Anggota DPR RI dari Fraksi PDIP, Effendi Simbolon menyambut baik rencana BEI tersebut namum harus terlebih dahulu memaksa PT Freeport Indonesia untuk tunduk pada kewajiban kontrak karya. Dengan melakukan divestasi saham hingga 51 persen. “ Pertama pemerintah punya kesempatan saat ini untuk melakukan renegosiasi kembali untuk memaksa mereka untuk melakukan divestasi sahamnya kepada Indonesia. “ terang dia, di Gedung DPR RI, Jakarta, Selasa,1 September 2015.
Setalah proses divestasi 51 persen selesa maka saat yang tepat bagi PT Freeport untuk melepas sahamnya kepublik melalui proses Initial Publik Offering ( IPO). “ pemilik Freeport Indonesia dan pemerintah baik pusat, daerah maupun BUMN/D bisa duduk bersama untuk menentukan berapa sahamyang akan dilepas ke public, “ terang dia.
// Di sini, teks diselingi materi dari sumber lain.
import Literature.NumberTheory.EllipticCurves.HondaStrongIsomorphismProofs
import Literature.NumberTheory.EllipticCurves.FormalGroupFiniteHeightProofs
import Literature.NumberTheory.EllipticCurves.PadicE2LimitFormulaProofs
import Literature.NumberTheory.Automorphic.ShimuraCurveRibetTakahashiOptimalProofs
import Literature.RingTheory.PowerSeries.WeierstrassRootIntegrality
import HarnessLib

/-!
# The Manin constant is a unit at every good prime `p ≥ 5` (finite-height route; proofs only)

Topic `NumberTheory/EllipticCurves` (theorems only; no definition, no named fact). The named fact
`Literature.NumberTheory.EllipticCurves.edixhoven_int_of_neronLattice_eq_smul_periodLattice`
(`NeronIsogenyScaling.lean`; Edixhoven 1991, Prop. 2: the Manin constant `c_f` of an optimal
curve is an integer) is stated for the data: a globally minimal `W'/ℚ`, a cusp form
`f ∈ S₂(Γ₀(N))` with `IsNewformOf W' f`, a Néron-type period pair `L'` of `W'`, and `q ∈ ℚ` with
`Λ_{L'} = q Λ_f` exactly (`Λ_f = periodLattice f`); it concludes `q ∈ ℤ`. This file PROVES, for the
same data and with no modularity / Néron-model input,

  `padicNorm_le_one_of_neronLattice_eq_smul_periodLattice`:  `‖q‖_p ≤ 1` for every prime
  `p ≥ 5` of good reduction of `W'` (`p ∤ Δ_min(W')`),

i.e. (`dvd_of_dvd_den_of_neronLattice_eq_smul_periodLattice`) every prime factor of the denominator
of `q` divides `6 Δ_min(W')`. For the strong Weil curve `|q| = c_f`, and the theorem says that the
Manin constant is a `p`-adic unit at every `p ≥ 5` of good reduction — a special case of what is
known (`v_p(N) ≤ 1 ⇒ p ∤ c_f`: Mazur 1978 and Abbes–Ullmo 1996, with `c_f ∈ ℤ` by Edixhoven 1991,
Prop. 2; see the summary in Pasten 2024, §10.1, p. 33), obtained here WITHOUT Néron models or the
integral model of `X₀(N)`, by the elementary finite-height route recorded in
`NeronIsogenyScaling.lean` ("A finite-height refinement"):

1. (lattices) `L := q⁻¹ L'` spans `Λ_f`; `g₂(L), g₃(L) ∈ ℚ`
   (`PeriodPair.ratCast_g₂_g₃_of_lattice_eq_periodLattice`), so `ℂ/Λ_f` is the short model
   `E : y² = x³ + a₄x + a₆` over `ℚ` with Néron-type lattice `Λ_f`, and `C • E = W'` over `ℚ` with
   `‖u(C)‖_p = ‖q‖_p` (`c₄(W') = q⁻⁴c₄(E)`, `c₆(W') = q⁻⁶c₆(E)`);
2. (the modular parametrisation as a formal series) `log_E(z(X)) = Σ aₙ Xⁿ/n`, `aₙ = aₙ(f) = aₙ(W')`,
   for some `z ∈ Xℚ⟦X⟧ ∩ Frac ℤ⟦X⟧` (`HondaCongruence.exists_rat_series_formalLog_subst_eq`: the
   `x`-coordinate `℘_Λ(2πi∫f)` is a quotient of integral cusp forms);
3. (transport to `W' ⊗ ℚ_p`) with `S = (u, 0, 0, 0)`, `E₀ = S • E` and `C₀ = C S⁻¹` (`u(C₀) = 1`;
   `E₀ = toShortNF • W'` is `p`-integral for `p ≥ 5` and `θ₀ : Ê₀ ⥲ Ŵ'` is `p`-integral):
   `log_{W'}(θ₀(u z)) = u · Σ aₙXⁿ/n` (`formalLog_variableChange_subst`);
4. (Honda, for `W'` alone) `Σ aₙ(W')Xⁿ/n = log_{W'}(ψ)` with `ψ ∈ Xℤ_p⟦X⟧`
   (`exists_padicInt_formalLog_subst_eq_lSeriesLog`, Honda 1970 Thm. 9); hence with
   `u(C) = n₁/d` in lowest terms, `[d]_{W'}(θ₀(uz)) = [n₁]_{W'}(ψ) ∈ ℤ_p⟦X⟧` (equal logarithms);
5. (finite height) `G = [d]_{W'} ∘ θ₀ ∈ ℤ_p⟦X⟧` has a unit coefficient in positive degree
   (`exists_isUnit_coeff_formalMul_subst`: `[p]` is non-zero mod `p` at a good prime), so the
   Weierstrass-preparation lemma `Literature.RingTheory.PowerSeries.padicInt_exists_map_eq_of_subst_eq_map`
   (`G(u z) ∈ ℤ_p⟦X⟧`, `u z ∈ Frac ℤ_p⟦X⟧` ⇒ `u z ∈ ℤ_p⟦X⟧`) gives `u = [X¹](u z) ∈ ℤ_p`.

The primes `p = 2, 3` (the short model is not `p`-integral) and the primes of bad reduction of `W'`
(additive reduction: infinite height) are not covered; see `NeronIsogenyScaling.lean`.

## References

* B. Edixhoven, *On the Manin constants of modular elliptic curves*, in: Arithmetic Algebraic
  Geometry (Texel, 1989), Progr. Math. 89 (1991), 25–39, Prop. 2. [EdixhovenManin1991]
* H. Pasten, *Shimura curves and the abc conjecture*, J. Number Theory (2024), §10.1 (p. 33: the
  known results `c_f ∈ ℤ`, and `v_p(N) ≤ 1 ⇒ p ∤ c_f` after Mazur, Abbes–Ullmo–Raynaud,
  Česnavičius). [PastenShimura2024]
* A. Abbes, E. Ullmo, *À propos de la conjecture de Manin pour les courbes elliptiques modulaires*,
  Compositio Math. 103 (1996), 269–286.
* T. Honda, *On the theory of commutative formal groups*, J. Math. Soc. Japan 22 (1970), 213–246,
  Thm. 9 (pp. 240–241). [Honda1970]
* J. H. Silverman, *The Arithmetic of Elliptic Curves*, 2nd ed. (2009), III.1, IV, VII.1.
  [SilvermanAEC2009]
-/

noncomputable section

open scoped Classical

/-! ### Algebraic preliminaries -/

namespace WeierstrassCurve

open PowerSeries Literature.NumberTheory.EllipticCurves

section Scale

variable {R : Type*} [CommRing R] (W : WeierstrassCurve R) (u : Rˣ)

/-- For a pure scaling `S = (u, 0, 0, 0)` the denominator of `θ_S` is `1`. [folklore] -/
theorem formalVariableChangeDenom_uScale : W.formalVariableChangeDenom ⟨u, 0, 0, 0⟩ = 1 := by
  simp [formalVariableChangeDenom]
Ia menjelaskan, proses divestasi melalui private placemen kepada pemerintah Indonesia harus dilalui terlebih dahulu untuk menjaga agar jangan sampai kepemilikan saham itu kembali kepada pemilik lama. “ Kalau langsung IPO, bisa saja mereka beli lagi sehingga public Indonesia tidak memliki kesempatan untuk memilikinya” terang dia. sembari menginggatkan, hal serupa pernah terjadi ketika kasus PT BCA di dilepas oleh BPPN. (AZ).